PROBLEM TO WORK ON
Beginning with the first line of the data below, extract each line up to and including the one containing "gen 2 (cell". Copy them exactly and add nothing.
[Start of section]
import Summits.BirchSwinnertonDyer.BirchSwinnertonDyer.Theorems.SchneiderFreeAdditiveX3AnticycControlAdditiveNoLocalPTorsionAtoms
import HarnessLib

/-!
# Crux `AnticycControlAdditive` (route `SchneiderFreeAdditiveX3`, items stmt-BirchSwinnertonDyer-19178 /
# 19295): the `t_p = 0` half CLOSED MODULO CITED FACTS (part 2: T-B6-2′ and the registered stub)

Seat `bsd-schneider-door-c4`, gen 2 (cell `bsd-schneider-ideate`). Part 1
(`…AnticycControlAdditiveNoLocalPTorsionAtoms.lean`) discharged, at an additive datum with Castella's (iv)
`E(ℚ_p)[p] = 0`, the three Poitou–Tate atoms of gen 0's BC5 rung `additiveControlOnTreeAt_of_atoms`
((P6-add) base count, (P9) `LocSurjAt`, (L10) `CoinvariantsTrivialAt`) modulo cited facts; the local atom
(P11) is Brink's decomposition law ∘ `localKernelOrderAt_of_not_le` (route R1). Here:

* `additiveControlOnTreeAt_of_facts_of_noPTorsionPadic` — T-B6-2′ (`SchneiderFree.AdditiveControlOnTreeAt`,
  the anticyclotomic control EQUALITY at an additive prime) at every frame with `E(ℚ_p)[p] = 0`, from the
  rank-one inputs (`rank E(K) = 1`, `Ш(E/K)` finite) and the five cited cohomological / class-field-theoretic
  facts;
* **`stub_control_noLocalPTorsion_of_facts`** — the REGISTERED stub `stub_control_noLocalPTorsion` of the
  BC3 skeleton `4a862010…` (its signature verbatim as the conclusion), from Kolyvagin's theorem (the
  antecedent of the rev-6 item `AnticycControlAdditiveK`) and the five cited facts — NOTHING typed on
  constructed objects remains on the `t_p = 0` half of the crux;
* `anticycControlAdditive_noPTorsionPadic_of_facts` — the same keyed to Castella's form of (iv).

Cited facts (tree `def`s with sources, hypotheses BY NAME): `kolyvagin` (Kolyvagin 1990 Thm. A / Gross
1991 Thm. 1.3), `poitouTate_selmerStructure_duality` (Milne ADT I 4.10(b)), `poitouTate_sha_tateDual`
(Milne ADT I 4.10(a)), `localEulerPoincareCharacteristic` (Milne ADT I 2.8), `fieldCdLE_two_of_numberField`
(Serre II §4.4 Prop. 13), `ZpExtension.decomp_not_le_kerSubgroup_of_isAnticyclotomic` (Brink 2007 Thm. 2 /
Cor. 1). CONDITIONAL; no `Prop` fact minted; closes nothing by itself; BSD is not proved by any of this.
The `t_p ≥ 1` half of the crux (Fin_v + the torsion-robust atoms of `additiveControlOnTreeAt_of_torsAtoms`)
is untouched.

References: [JetchevSkinnerWan2017] §3.2–3.3 (arXiv:1512.06894 pp. 10–14); [Castella2018] Thm. 2.3;
[Castella2018Erratum] Thm. 1.1 (iv); [MilneADT2006] I 2.8, 4.10; [Brink2007] Thm. 2, Cor. 1;
[Kolyvagin1990] Thm. A.
-/

noncomputable section

open scoped Classical

open WeierstrassCurve NumberField IsDedekindDomain Field Literature.NumberTheory.EllipticCurves
  Literature.NumberTheory.EllipticCurves.ModularForms
  Literature.NumberTheory.EllipticCurves.GreenbergSelmer
  Literature.NumberTheory.GaloisRepresentations
  Literature.NumberTheory.GaloisCohomology
  Literature.NumberTheory.EllipticCurves.Rank1Residual
  Literature.NumberTheory.EllipticCurves.Rank1Residual.Typed
  Summit.BirchSwinnertonDyer.Rank1Residual
  Summit.BirchSwinnertonDyer.Rank1Residual.X11b
  Summit.BirchSwinnertonDyer.Rank1Residual.X11b.AcSelmer
  Summit.BirchSwinnertonDyer.Rank1Residual.X11b.LocBridge
  Summit.BirchSwinnertonDyer.BirchSwinnertonDyer.Theorems.SchneiderFree
  Summit.BirchSwinnertonDyer.BirchSwinnertonDyer.Theorems.SchneiderFreeControlAtoms

set_option linter.dupNamespace false

namespace Summit.BirchSwinnertonDyer.BirchSwinnertonDyer.Theorems.SchneiderFreeAdditiveX3

/-! ## §4. T-B6-2′ at an additive frame with `E(ℚ_p)[p] = 0`, from the cited facts -/

section Pointwise

variable {W : WeierstrassCurve ℚ} [W.IsElliptic] [W.IsGloballyMinimal] {K : Type} [Field K]
  [NumberField K] {p : ℕ} [Fact p.Prime] {κ : ZpExtension K p}

/-- **T-B6-2′ (`SchneiderFree.AdditiveControlOnTreeAt`) at a frame with `E(ℚ_p)[p] = 0`, from the cited
facts and the rank-one inputs** — for `K` imaginary quadratic with the additive `p` split, `κ`
anticyclotomic with topological generator `γ`, a degree-one `𝔭 ∋ p`, `rank E(K) = 1`, `Ш(E/K)` finite
and `P ∈ E(K)` non-torsion: the anticyclotomic control EQUALITY
`ord_p f_ac(0) = ord_p #Ш(E/K)[p^∞] + 2(ord_p log_ω P − ord_p[E(K):ℤP]) + ord_p ∏_{w∣N⁺} c_w(E/K)`.
Every atom of gen 0's BC5 rung `additiveControlOnTreeAt_of_atoms` is discharged: (P6-add) §2, (P9) and
(L10) §3, (P11) Brink via `r1LocalKernelOrderAt_of_anticyclotomicDecomposition`, and the frame's
`E(K_𝔭)[p] = 0` by §1. CONDITIONAL on the five cited facts (hypotheses by name).
[cite: JetchevSkinnerWan2017, Thm. 3.3.1 (arXiv:1512.06894 p. 11)] [cite: Castella2018, Thm. 2.3 (arXiv:1704.06608 p. 5)]
[cite: MilneADT2006, Ch. I, Thm. 4.10 and Thm. 2.8] [cite: Brink2007, Thm. 2 and Cor. 1] -/
theorem additiveControlOnTreeAt_of_facts_of_noPTorsionPadic
    (hPT : poitouTate_selmerStructure_duality K) (hPT2 : poitouTate_sha_tateDual K)
    (hEP : ∀ v : HeightOneSpectrum (𝓞 K), localEulerPoincareCharacteristic (v.adicCompletion K))
    (hcd : fieldCdLE_two_of_numberField)
    (hBr : ZpExtension.decomp_not_le_kerSubgroup_of_isAnticyclotomic K p)
    (hiv : ∀ R : (W.baseChange ℚ_[p]).toAffine.Point, p • R = 0 → R = 0) (hp2 : p ≠ 2)
    (hadd : Addv W p) (hK : IsImaginaryQuadratic K) (hsplit : SplitsIn K p) (hκ : κ.IsAnticyclotomic)
    (γ : absoluteGaloisGroup K) [hγ : Fact (κ.IsTopGenerator γ)] (𝔭 : HeightOneSpectrum (𝓞 K))
    (h𝔭 : ((p : ℕ) : 𝓞 K) ∈ 𝔭.asIdeal) (he : 𝔭.asIdeal.ramificationIdx (𝓞 ℚ) = 1)
    (hf : 𝔭.asIdeal.inertiaDeg (𝓞 ℚ) = 1)
    (hrank : (W.baseChange K).mordellWeilRank = 1) (hSha : (W.baseChange K).ShaFinite)
    (P : (W.baseChange K).toAffine.Point) (hPinf : ¬ IsOfFinAddOrder P) :
    AdditiveControlOnTreeAt p κ 𝔭 γ (embAt K p 𝔭 h𝔭 he hf) P := by
  have hpN : p ∣ W.conductorNorm ℤ := (W.dvd_conductorNorm_iff_not_hasGoodReductionAtPrime p).mpr hadd.1
  have hfin : ∀ v : HeightOneSpectrum (𝓞 K), ((p : ℕ) : 𝓞 K) ∈ v.asIdeal →
      Finite (selmerAcBase (W.baseChange K) p v ∅) := fun v hv ↦ by
    obtain ⟨he', hf'⟩ := degreeOne_of_splitsIn hK.1 hsplit hv
    obtain ⟨a, ⟨hfinv, -⟩, -⟩ := additiveBaseSelmerCountAt_of_facts W p hiv hadd hK hsplit hPT hEP hrank
      hSha P hPinf v hv he' hf'
    exact hfinv
  obtain ⟨σ, 𝔮, -, hne, h𝔮, -⟩ :=
    LocalIndexTransport.exists_conj_prime_of_splitsIn K p hK.1 hsplit h𝔭
  exact additiveControlOnTreeAt_of_atoms (W := W) hK hsplit hpN hκ γ 𝔭 (embAt K p 𝔭 h𝔭 he hf) P
    (noFixedPTorsion_decomp_of_noPTorsionPadic W p hiv 𝔭 h𝔭 he hf)
    (additiveBaseSelmerCountAt_of_facts W p hiv hadd hK hsplit hPT hEP hrank hSha P hPinf 𝔭 h𝔭 he hf)
    (locSurjAt_of_facts W p hiv hK hPT hEP κ h𝔭 he hf h𝔮 hne (hfin 𝔮 h𝔮))
    (coinvariantsTrivialAt_of_facts W p hiv hK hsplit hPT hPT2 hEP hcd κ hγ.out h𝔭 he hf hfin)
    (fun v hv ↦ by
      obtain ⟨hpv, -, he1, hf1⟩ := (mem_nPlusPlaces_iff v).mp hv
      exact localKernelOrderAt_of_not_le (W.baseChange K) κ hpv (hBr hK hp2 κ hκ v hpv he1 hf1))

end Pointwise

/-! ## §5. Class level: the registered stub `stub_control_noLocalPTorsion` from the cited facts -/

section ClassLevel

open Summit.BirchSwinnertonDyer.BirchSwinnertonDyer.Theses.SchneiderFreeAdditiveX3

/-- **The registered stub `stub_control_noLocalPTorsion` of crux `AnticycControlAdditive` (BC3 skeleton
`4a862010…`; the `t_p = 0` half: B6 Heegner data and anticyclotomic frames with `E(K_𝔭)[p] = 0`) —
its signature VERBATIM, CLOSED MODULO the cited facts.** From Kolyvagin's theorem (`rank E(K) = 1`,
`Ш(E/K)` finite at the non-torsion Heegner point), Poitou–Tate duality for Selmer structures and for `Ш`,
the local Euler–Poincaré characteristic, `cd_p(Γ_K) ≤ 2`, and Brink's anticyclotomic decomposition law —
all carried as NAMED hypotheses — and nothing typed on constructed objects: gen 0's four atoms are the
theorems of §2–§3 and Brink ∘ `localKernelOrderAt_of_not_le`; the frame hypothesis is turned into
Castella's (iv) by `noPTorsionPadic_of_noFixedPTorsion_decomp`. CONDITIONAL (a `conditional-result` on six
published facts); closes nothing by itself; BSD is not proved by any of this.
[cite: JetchevSkinnerWan2017, Thm. 3.3.1, Prop. 3.2.1, Prop. 3.3.2, Lemma 3.3.3, Prop. 3.3.4 (arXiv:1512.06894 pp. 10–13)]
[cite: Castella2018, Thm. 2.3 (arXiv:1704.06608 p. 5)] [cite: Kolyvagin1990, Thm. A]
[cite: MilneADT2006, Ch. I, Thm. 4.10 and Thm. 2.8] [cite: Brink2007, Thm. 2 and Cor. 1] -/
theorem stub_control_noLocalPTorsion_of_facts
    (hKo : ∀ (N : ℕ) [NeZero N] (W : WeierstrassCurve ℚ) (K : Type) [Field K] [NumberField K],
      kolyvagin N W K)
    (hPT : ∀ (K : Type) [Field K] [NumberField K], poitouTate_selmerStructure_duality K)
    (hPT2 : ∀ (K : Type) [Field K] [NumberField K], poitouTate_sha_tateDual K)
    (hEP : ∀ (K : Type) [Field K] [NumberField K] (v : HeightOneSpectrum (𝓞 K)),
      localEulerPoincareCharacteristic (v.adicCompletion K))
    (hcd : fieldCdLE_two_of_numberField)
    (hBr : ∀ (K : Type) [Field K] [NumberField K] (p : ℕ) [Fact p.Prime],
      ZpExtension.decomp_not_le_kerSubgroup_of_isAnticyclotomic K p) :
    ∀ (W : WeierstrassCurve ℚ) [W.IsElliptic] [W.IsGloballyMinimal] (p : ℕ) [Fact p.Prime],
      W.analyticRank = 1 → p ≠ 2 → ClassX3 W p → Additive.SubSemistableTwist W p →
      ∀ (N : ℕ) [NeZero N] (K : Type) [Field K] [NumberField K]
        (Dt : ModularParametrizationData W N) (H : HeegnerDatum N (NumberField.discr K)) (ι : K →+* ℂ)
        (P : (W.baseChange K).toAffine.Point),
        W.analyticRank = 1 → Additive.N10.Locus W p → W.conductorNorm ℤ = N → IsImaginaryQuadratic K →
        Odd (NumberField.discr K) → ¬ p ∣ Units.torsionOrder K → SatisfiesHeegnerHypothesis N K →
        (W.quadraticTwist (NumberField.discr K : ℚ)).entireLFunction 1 ≠ 0 →
        WeierstrassCurve.Affine.Point.map ι.toRatAlgHom P = heegnerPointComplex Dt H →
        ¬ IsOfFinAddOrder P →
        ∀ (κ : ZpExtension K p), κ.IsAnticyclotomic →
          ∀ (γ : Field.absoluteGaloisGroup K) [Fact (κ.IsTopGenerator γ)]
            (𝔭 : HeightOneSpectrum (𝓞 K)) (h𝔭 : ((p : ℕ) : 𝓞 K) ∈ 𝔭.asIdeal)
            (he : 𝔭.asIdeal.ramificationIdx (𝓞 ℚ) = 1) (hf : 𝔭.asIdeal.inertiaDeg (𝓞 ℚ) = 1),
            (∀ m : (W.baseChange K).geomPrimaryTorsion p,
              (∀ d ∈ decomp 𝔭, d • m = m) → p • m = 0 → m = 0) →
            AdditiveControlOnTreeAt p κ 𝔭 γ (embAt K p 𝔭 h𝔭 he hf) P := by
  intro W _ _ p _ hr hp2 hX hS N _ K _ _ Dt H ι P hr' hloc hN hK hodd hunit hHe hL1 hP hnt κ hκ γ _ 𝔭
    h𝔭 he hf h0
  have hpN : p ∣ W.conductorNorm ℤ := dvd_conductorNorm_of_n10Locus hloc
  have hsplit : SplitsIn K p := splitsIn_of_satisfiesHeegnerHypothesis hN hHe hpN
  have hiv := noPTorsionPadic_of_noFixedPTorsion_decomp W p 𝔭 h𝔭 he hf h0
  obtain ⟨hrank, hSha⟩ := hKo N W K hK hHe ⟨Dt, H, ι, hP⟩ hnt
  exact additiveControlOnTreeAt_of_facts_of_noPTorsionPadic (hPT K) (hPT2 K) (hEP K) hcd (hBr K p) hiv
    hp2 hloc.2.1 hK hsplit hκ γ 𝔭 h𝔭 he hf hrank hSha P hnt

/-- **The same, keyed to the rev-6 item `AnticycControlAdditiveK`** (Kolyvagin's theorem FIRST, then the
five cited cohomological / class-field-theoretic facts): on the `t_p = 0` frames — those with
`E(ℚ_p)[p] = 0`, Castella's (iv), i.e. every cell at `p ≥ 5` except III@5 / II@7 and the `(3, e = 2)` pairs
without local `3`-torsion — the pointwise socket `AdditiveControlOnTreeAt` holds at every B6 Heegner datum
and every anticyclotomic frame. The remaining (`t_p = 1`) frames are the crux's open half (Fin_v and the
torsion-robust atoms of `additiveControlOnTreeAt_of_torsAtoms`). CONDITIONAL; closes nothing by itself.
[cite: JetchevSkinnerWan2017, Thm. 3.3.1 (arXiv:1512.06894 p. 11)] [cite: Kolyvagin1990, Thm. A]
[cite: MilneADT2006, Ch. I, Thm. 4.10 and Thm. 2.8] [cite: Brink2007, Thm. 2 and Cor. 1] -/
theorem anticycControlAdditive_noPTorsionPadic_of_facts
    (hKo : ∀ (N : ℕ) [NeZero N] (W : WeierstrassCurve ℚ) (K : Type) [Field K] [NumberField K],
      kolyvagin N W K)
    (hPT : ∀ (K : Type) [Field K] [NumberField K], poitouTate_selmerStructure_duality K)
    (hPT2 : ∀ (K : Type) [Field K] [NumberField K], poitouTate_sha_tateDual K)
    (hEP : ∀ (K : Type) [Field K] [NumberField K] (v : HeightOneSpectrum (𝓞 K)),
      localEulerPoincareCharacteristic (v.adicCompletion K))
    (hcd : fieldCdLE_two_of_numberField)
    (hBr : ∀ (K : Type) [Field K] [NumberField K] (p : ℕ) [Fact p.Prime],
      ZpExtension.decomp_not_le_kerSubgroup_of_isAnticyclotomic K p) :
    ∀ (W : WeierstrassCurve ℚ) [W.IsElliptic] [W.IsGloballyMinimal] (p : ℕ) [Fact p.Prime],
      W.analyticRank = 1 → p ≠ 2 → ClassX3 W p → Additive.SubSemistableTwist W p →
      (∀ R : (W.baseChange ℚ_[p]).toAffine.Point, p • R = 0 → R = 0) →
      ∀ (N : ℕ) [NeZero N] (K : Type) [Field K] [NumberField K]
        (Dt : ModularParametrizationData W N) (H : HeegnerDatum N (NumberField.discr K)) (ι : K →+* ℂ)
        (P : (W.baseChange K).toAffine.Point),
        W.analyticRank = 1 → Additive.N10.Locus W p → W.conductorNorm ℤ = N → IsImaginaryQuadratic K →
        Odd (NumberField.discr K) → ¬ p ∣ Units.torsionOrder K → SatisfiesHeegnerHypothesis N K →
        (W.quadraticTwist (NumberField.discr K : ℚ)).entireLFunction 1 ≠ 0 →
        WeierstrassCurve.Affine.Point.map ι.toRatAlgHom P = heegnerPointComplex Dt H →
        ¬ IsOfFinAddOrder P →
        ∀ (κ : ZpExtension K p), κ.IsAnticyclotomic →
          ∀ (γ : Field.absoluteGaloisGroup K) [Fact (κ.IsTopGenerator γ)]
            (𝔭 : HeightOneSpectrum (𝓞 K)) (h𝔭 : ((p : ℕ) : 𝓞 K) ∈ 𝔭.asIdeal)
            (he : 𝔭.asIdeal.ramificationIdx (𝓞 ℚ) = 1) (hf : 𝔭.asIdeal.inertiaDeg (𝓞 ℚ) = 1),
            AdditiveControlOnTreeAt p κ 𝔭 γ (embAt K p 𝔭 h𝔭 he hf) P := by
  intro W _ _ p _ hr hp2 hX hS hiv N _ K _ _ Dt H ι P hr' hloc hN hK hodd hunit hHe hL1 hP hnt κ hκ γ _
    𝔭 h𝔭 he hf
  have hpN : p ∣ W.conductorNorm ℤ := dvd_conductorNorm_of_n10Locus hloc
  have hsplit : SplitsIn K p := splitsIn_of_satisfiesHeegnerHypothesis hN hHe hpN
  obtain ⟨hrank, hSha⟩ := hKo N W K hK hHe ⟨Dt, H, ι, hP⟩ hnt
  exact additiveControlOnTreeAt_of_facts_of_noPTorsionPadic (hPT K) (hPT2 K) (hEP K) hcd (hBr K p) hiv
    hp2 hloc.2.1 hK hsplit hκ γ 𝔭 h𝔭 he hf hrank hSha P hnt

end ClassLevel

end Summit.BirchSwinnertonDyer.BirchSwinnertonDyer.Theorems.SchneiderFreeAdditiveX3

end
[End of section]
EXERCISE RESULT
import Summits.BirchSwinnertonDyer.BirchSwinnertonDyer.Theorems.SchneiderFreeAdditiveX3AnticycControlAdditiveNoLocalPTorsionAtoms
import HarnessLib

/-!
# Crux `AnticycControlAdditive` (route `SchneiderFreeAdditiveX3`, items stmt-BirchSwinnertonDyer-19178 /
# 19295): the `t_p = 0` half CLOSED MODULO CITED FACTS (part 2: T-B6-2′ and the registered stub)

Seat `bsd-schneider-door-c4`, gen 2 (cell `bsd-schneider-ideate`). Part 1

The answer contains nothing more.